Depuis l’annonce par le gouverneur de la Banque du Liban du passage de la parité de la plateforme électronique Sayrafa à une 90 000 LL/USD après un plus bas historique de 143 000 LL/USD, il y a à peine quelques semaines, puis à 88 000 LL/USD tout juste hier, la parité de la livre libanaise au marché noir est repassée sous le seuil symbolique des 100 000 LL/USD amenant à de nombreuses interrogations.

Cette tendance baissière du dollar face à la livre libanaise pourrait effectivement s’expliquer par l’injection quotidienne de 80 millions de dollars en moyenne ces derniers jours contre 20 millions précédemment. La BdL mobilise massivement ses réserves monétaires, des réserves pourtant bien entamées et qui sont aujourd’hui constituées des droits de tirage spéciaux du FMI mais surtout des réserves obligatoires, derniers dépôts encore disponibles des déposants libanais, les passifs des banques privées dépassant les actifs, comme le soulignait le dernier rapport de mission du Fonds Monétaire International au risque d’entrainer le Liban dans une crise sans fin.

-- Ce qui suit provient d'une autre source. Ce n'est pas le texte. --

import Summits.MatrixMultiplication.OmegaCensus.STPP222CubeProdEnc

/-!
# ω-census, `(2,2,2)³` in `ZMod 2 × (ZMod 4 × ZMod 3)` — the code list (data shared by the search parts)

HONEST FRAMING (pub-omega census; verbatim): lottery ticket; floor = certified bounds/negative ranges.
Census STRUCTURE bookkeeping (question Q7, row `k = 3`), not progress on `ω`.  Generated by ENG2 gen 18's `prodgen3.py`.
-/

namespace Summit.MatrixMultiplication.OmegaCensus

namespace STPP222CubeNeg

/-- The slot-padded encoding of `ZMod 2 × (ZMod 4 × ZMod 3)` (slot widths [12, 6]). -/
def E2_4_3 : Enc3 (ZMod 2 × (ZMod 4 × ZMod 3)) :=
  (prodEnc3 (zEnc 2) (prodEnc3 (zEnc 4) (zEnc 3) 6 (by decide)) 12 (by decide))

/-- All codes of `ZMod 2 × (ZMod 4 × ZMod 3)` under the padded encoding, increasing (data). -/
def el2_4_3 : List ℕ :=
  [0, 1, 2, 64, 65, 66, 128, 129, 130, 192, 193, 194, 4096, 4097, 4098, 4160, 4161, 4162, 4224, 4225, 4226, 4288,
    4289, 4290]

end STPP222CubeNeg

end Summit.MatrixMultiplication.OmegaCensus
import Mathlib
import HarnessLib
import Summits.Ventures.LatticeQCDFlow.Scaling.AR1SwitchingProcess

/-!
# AR1SwitchingJarzynski — with Gaussian innovations the work of the AR(1) switching process is
# Gaussian, Jarzynski's identity `E e^{−W} = 1` holds, and the population ESS is `exp(−Var W)` —
# the last dictionary step of the `k′` law, derived from the dynamics

HONEST FRAMING: exact (Metropolis-corrected) sampling algorithms for lattice gauge theory;
figures of merit are autocorrelation/cost numbers at stated couplings and volumes; no
continuum-physics claim.

Venture `LatticeQCDFlow` (cell pub-lqcd), topic `Scaling`; FANOUT row 19 (`su2-snf`, GEN-4).
OUR WORK over Mathlib's Gaussian API (`HasGaussianLaw`, `gaussianReal`, `mgf_gaussianReal`) and
`Scaling/AR1SwitchingProcess` (`ar1State`, `ar1Work`, `IsStdInnovations`,
`variance_ar1Work_eq_two_mul_integral`); nothing is cited as a fact.  This closes the chain
dynamics → moments → Gaussian law → exactness → ESS inside the tree: `AR1SwitchingLaw` had to
quote `ESS = e^{−Var W}` from the dictionary `Scaling/GaussianWorkDictionary`; here it is a theorem
about the process.

## Content (all proved; `innovVec ξ n ω = (ξ_0 ω, …, ξ_{n−1} ω) ∈ ℝ^n`)

* `ar1State_affine`, `ar1Work_affine` — every state `y_k` (`k < n`) and the work `W` of the
  `n`-step protocol are AFFINE functions `c + L(innovVec)` of the first `n` innovations
  (`L` a continuous linear form; by induction along the autoregression);
* **`hasGaussianLaw_ar1Work`** — if the first `n` innovations are JOINTLY GAUSSIAN
  (`HasGaussianLaw (innovVec ξ n) P`; e.g. independent standard normals, by Mathlib's
  `iIndepFun.hasGaussianLaw`), the work is Gaussian; `mgf_ar1Work` —
  `E e^{tW} = exp(t E W + t² Var W/2)`;
* **`integral_exp_neg_ar1Work`** — with, in addition, wide-sense standardised innovations and
  `ρ² + τ² = 1` (so that `Var W = 2 E W`, `AR1SwitchingProcess`): **`E e^{−W} = 1`** — JARZYNSKI'S
  IDENTITY for the translated trap (`ΔF = 0`), i.e. the model IS an exact non-equilibrium
  sampler, recovered from its Gaussian dynamics rather than assumed;
* **`essPop_ar1Work`** — **`(E e^{−W})²/E e^{−2W} = exp(−Var W)`**: the population Kish ESS of
  the model, whence (with `AR1SwitchingBridge` + `AR1SwitchingLaw`) for the uniformly dragged trap
  and `n_dof` independent coordinates `−log ESS = n_dof·Var W₁ = k′ n_dof/n − (correction)`,
  `k′ = Δ²(1+ρ)/(1−ρ)`.

NOT CLAIMED: anything beyond the model; finite-sample (`ÊSS`) statistics (see
`Exactness/SampleESS`, `Scoring/KishESS*`).
-/

namespace Summit.Ventures.LatticeQCDFlow.Scaling

open MeasureTheory ProbabilityTheory Finset

variable {Ω : Type*} {mΩ : MeasurableSpace Ω} {P : Measure Ω}

/-- The vector of the first `n` innovations, `ω ↦ (ξ_0 ω, …, ξ_{n−1} ω) ∈ ℝ^n`. -/
def innovVec (ξ : ℕ → Ω → ℝ) (n : ℕ) : Ω → (Fin n → ℝ) := fun ω i => ξ i ω

/-- Every state `y_k`, `k < n`, is an AFFINE function of the first `n` innovations:
`y_k = c + L(ξ_0, …, ξ_{n−1})` for a constant `c` and a continuous linear form `L`. -/
theorem ar1State_affine (m : ℕ → ℝ) (ρ τ : ℝ) (ξ : ℕ → Ω → ℝ) (n : ℕ) :
    ∀ k, k < n → ∃ c : ℝ, ∃ L : (Fin n → ℝ) →L[ℝ] ℝ,
      ∀ ω, ar1State m ρ τ ξ k ω = c + L (innovVec ξ n ω)
  | 0, h => ⟨m 0, ContinuousLinearMap.proj (⟨0, h⟩ : Fin n), fun ω => by
      simp [ar1State, innovVec]⟩
  | k + 1, h => by
      obtain ⟨c, L, hcL⟩ := ar1State_affine m ρ τ ξ n k (Nat.lt_of_succ_lt h)
      refine ⟨(1 - ρ) * m (k + 1) + ρ * c, ρ • L + τ • ContinuousLinearMap.proj (⟨k + 1, h⟩ : Fin n),
        fun ω => ?_⟩
      simp only [ar1State, hcL ω, innovVec, add_apply, FunLike.coe_smul, Pi.smul_apply,
        ContinuousLinearMap.proj_apply, smul_eq_mul]
      ring

/-- The work of the `n`-step protocol is an AFFINE function of the first `n` innovations. -/
theorem ar1Work_affine (m : ℕ → ℝ) (ρ τ : ℝ) (ξ : ℕ → Ω → ℝ) (n : ℕ) :
    ∃ c : ℝ, ∃ L : (Fin n → ℝ) →L[ℝ] ℝ, ∀ ω, ar1Work m ρ τ ξ n ω = c + L (innovVec ξ n ω) := by
  -- partial sums `Σ_{k<j}`, `j ≤ n`
  have key : ∀ j, j ≤ n → ∃ c : ℝ, ∃ L : (Fin n → ℝ) →L[ℝ] ℝ, ∀ ω,
      ∑ k ∈ range j, ((ar1State m ρ τ ξ k ω - m (k + 1)) ^ 2 / 2
        - (ar1State m ρ τ ξ k ω - m k) ^ 2 / 2) = c + L (innovVec ξ n ω) := by
    intro j
    induction j with
    | zero => intro _; exact ⟨0, 0, fun ω => by simp⟩
    | succ j ih =>
        intro hj
        obtain ⟨c, L, hcL⟩ := ih (Nat.le_of_succ_le hj)
        obtain ⟨c', L', hcL'⟩ := ar1State_affine m ρ τ ξ n j (Nat.lt_of_succ_le hj)
        refine ⟨c + ((m (j + 1) - m j) * (m j + m (j + 1)) / 2 - (m (j + 1) - m j) * c'),
          L - (m (j + 1) - m j) • L', fun ω => ?_⟩
        rw [sum_range_succ, hcL ω, hcL' ω]
        simp only [sub_apply, FunLike.coe_smul, Pi.smul_apply, smul_eq_mul]
        ring
  obtain ⟨c, L, hcL⟩ := key n le_rfl
  exact ⟨c, L, fun ω => hcL ω⟩

section Gaussian

variable {ξ : ℕ → Ω → ℝ} {n : ℕ} (hG : HasGaussianLaw (innovVec ξ n) P) (m : ℕ → ℝ) (ρ τ : ℝ)
include hG

/-- **The work is Gaussian** when the first `n` innovations are jointly Gaussian (e.g. independent
standard normals, `iIndepFun.hasGaussianLaw`): an affine image of a Gaussian vector. -/
theorem hasGaussianLaw_ar1Work : HasGaussianLaw (ar1Work m ρ τ ξ n) P := by
  obtain ⟨c, L, hcL⟩ := ar1Work_affine m ρ τ ξ n
  have hLV : HasGaussianLaw (fun ω => L (innovVec ξ n ω)) P := hG.map_fun L
  have hlaw : HasLaw (fun ω => L (innovVec ξ n ω))
      (gaussianReal P[fun ω => L (innovVec ξ n ω)] (Var[fun ω => L (innovVec ξ n ω); P]).toNNReal) P :=
    ⟨hLV.aemeasurable, hLV.map_eq_gaussianReal⟩
  have hW : ar1Work m ρ τ ξ n = fun ω => c + L (innovVec ξ n ω) := funext hcL
  rw [hW]
  exact (gaussianReal_const_add hlaw c).hasGaussianLaw

/-- The exponential moments of the Gaussian work: `E e^{tW} = exp(t·E W + t²·Var W/2)`. -/
theorem mgf_ar1Work (t : ℝ) :
    mgf (ar1Work m ρ τ ξ n) P t
      = Real.exp (P[ar1Work m ρ τ ξ n] * t + Var[ar1Work m ρ τ ξ n; P] * t ^ 2 / 2) := by
  have h := mgf_gaussianReal (hasGaussianLaw_ar1Work hG m ρ τ).map_eq_gaussianReal t
  rw [h, Real.coe_toNNReal _ (variance_nonneg _ _)]

variable (h : IsStdInnovations P ξ) (hρτ : ρ ^ 2 + τ ^ 2 = 1)
include h hρτ

/-- **JARZYNSKI'S IDENTITY FOR THE MODEL, from the dynamics**: `E e^{−W} = 1 = e^{−ΔF}` (the trap
is translated, `ΔF = 0`) — Gaussian work with `Var W = 2 E W`
(`variance_ar1Work_eq_two_mul_integral`). -/
theorem integral_exp_neg_ar1Work : ∫ ω, Real.exp (-ar1Work m ρ τ ξ n ω) ∂P = 1 := by
  have := hG.isProbabilityMeasure
  have hm := mgf_ar1Work hG m ρ τ (-1)
  have hv := variance_ar1Work_eq_two_mul_integral h m ρ τ hρτ n
  simp only [mgf, neg_one_mul] at hm
  rw [hm, hv]
  conv_rhs => rw [← Real.exp_zero]
  congr 1
  ring

/-- **THE ESS OF THE MODEL, from the dynamics**: the population Kish effective sample size
`(E e^{−W})²/E e^{−2W}` equals `exp(−Var W)` — the dictionary `ESS = e^{−s}` of
`Scaling/GaussianWorkDictionary` DERIVED for the process; with `AR1SwitchingBridge` /
`AR1SwitchingLaw`, `−log ESS = Var W = k′/n − (correction)` per degree of freedom for the uniform
protocol. -/
theorem essPop_ar1Work :
    (∫ ω, Real.exp (-ar1Work m ρ τ ξ n ω) ∂P) ^ 2 / (∫ ω, Real.exp (-2 * ar1Work m ρ τ ξ n ω) ∂P)
      = Real.exp (-Var[ar1Work m ρ τ ξ n; P]) := by
  have := hG.isProbabilityMeasure
  rw [integral_exp_neg_ar1Work hG m ρ τ h hρτ]
  have hm := mgf_ar1Work hG m ρ τ (-2)
  have hv := variance_ar1Work_eq_two_mul_integral h m ρ τ hρτ n
  simp only [mgf] at hm
  rw [hm, one_pow, one_div, ← Real.exp_neg]
  congr 1
  nlinarith [hv]

end Gaussian

end Summit.Ventures.LatticeQCDFlow.Scaling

Au rythme actuel des dépenses de la BdL, de nombreuses interrogations sont légitimes, notamment sur la durée de cette intervention mais aussi de son coût. Il est fort à parier que le gouverneur de la BdL, Riad Salamé, qui avait fait cette annonce portant sur le relèvement de Sayrafa la semaine même de son interrogatoire par des enquêteurs européens dans le cadre d’accusations de détournements de fonds, tente ainsi, après plusieurs années de crises multiples mais surtout d’une crise financière ayant mené à l’annihilation de la classe moyenne, avec 90% de la population vivant désormais sous le seuil de pauvreté et une livre libanaise qui a perdu 98% de sa valeur, tente ainsi, après 30 ans de règnes de redonner un blason bien terni.

Après Riad Salamé, le déluge

La fin de son mandat approche. Celui-ci devrait ainsi s’achever le 1er août prochain, sans qu’aucun successeur n’ait été nommé. Il est fort à parier que personne ne prendra le risque de vouloir nettoyer les écuries d’augeas qu’est devenue la banque centrale libanaise. Si cette politique monétaire se poursuit durant les 4 mois qui lui reste, elle pourrait couter à la BdL 9 milliards de dollars, alors que ses réserves monétaires seraient de 10 195 millions de dollars selon les chiffres publiés en janvier dernier.

Pourtant, de nombreux responsables comme le vice-premier ministre Saadeh al Chami dans une tribune libre publiée par le quotidien Nidaa al Watan ou des observateurs économiques notent les risques d’hyper-inflation qui pourraient alors se produire, jusqu’à comparer la situation actuelle du Liban à celle de la république de Weimar après la 1ère guerre mondiale. Faute de réserves monétaires suffisantes, faute de l’application du plan du FMI, nécessaire au déblocage de l’aide internationale même en cas d’élection présidentielle comme le souligne la communauté internationale à juste titre, fatiguée par les promesses vaines déjà formulées lors des conférences Paris II et III, l’économie libanaise ne pourra être réactivée sans flux massif de devises étrangères.

Une condition qui est bien loin d’être remplie aujourd’hui… en raison de la résistance du deepstate à toute réforme financière comme la restructuration du système bancaire, économique comme la mise en place d’une économie non rentière basée sur des industries locales et non des agences exclusives, fiscales notamment en faveur des personnes vulnérables qui souffrent de la crise économiques et en raison de la résistance de ceux qui bénéficient jusqu’à aujourd’hui des multiples taux de change et enfin politiques, avec le règlement de la question de gérance publique pour un état de droit et non un état où le droit ne peut s’appliquer comme le démontre aujourd’hui la résistance d’intérêts face à l’accumulation pourtant de preuves quasi-irréfutable d’enrichissement personnel.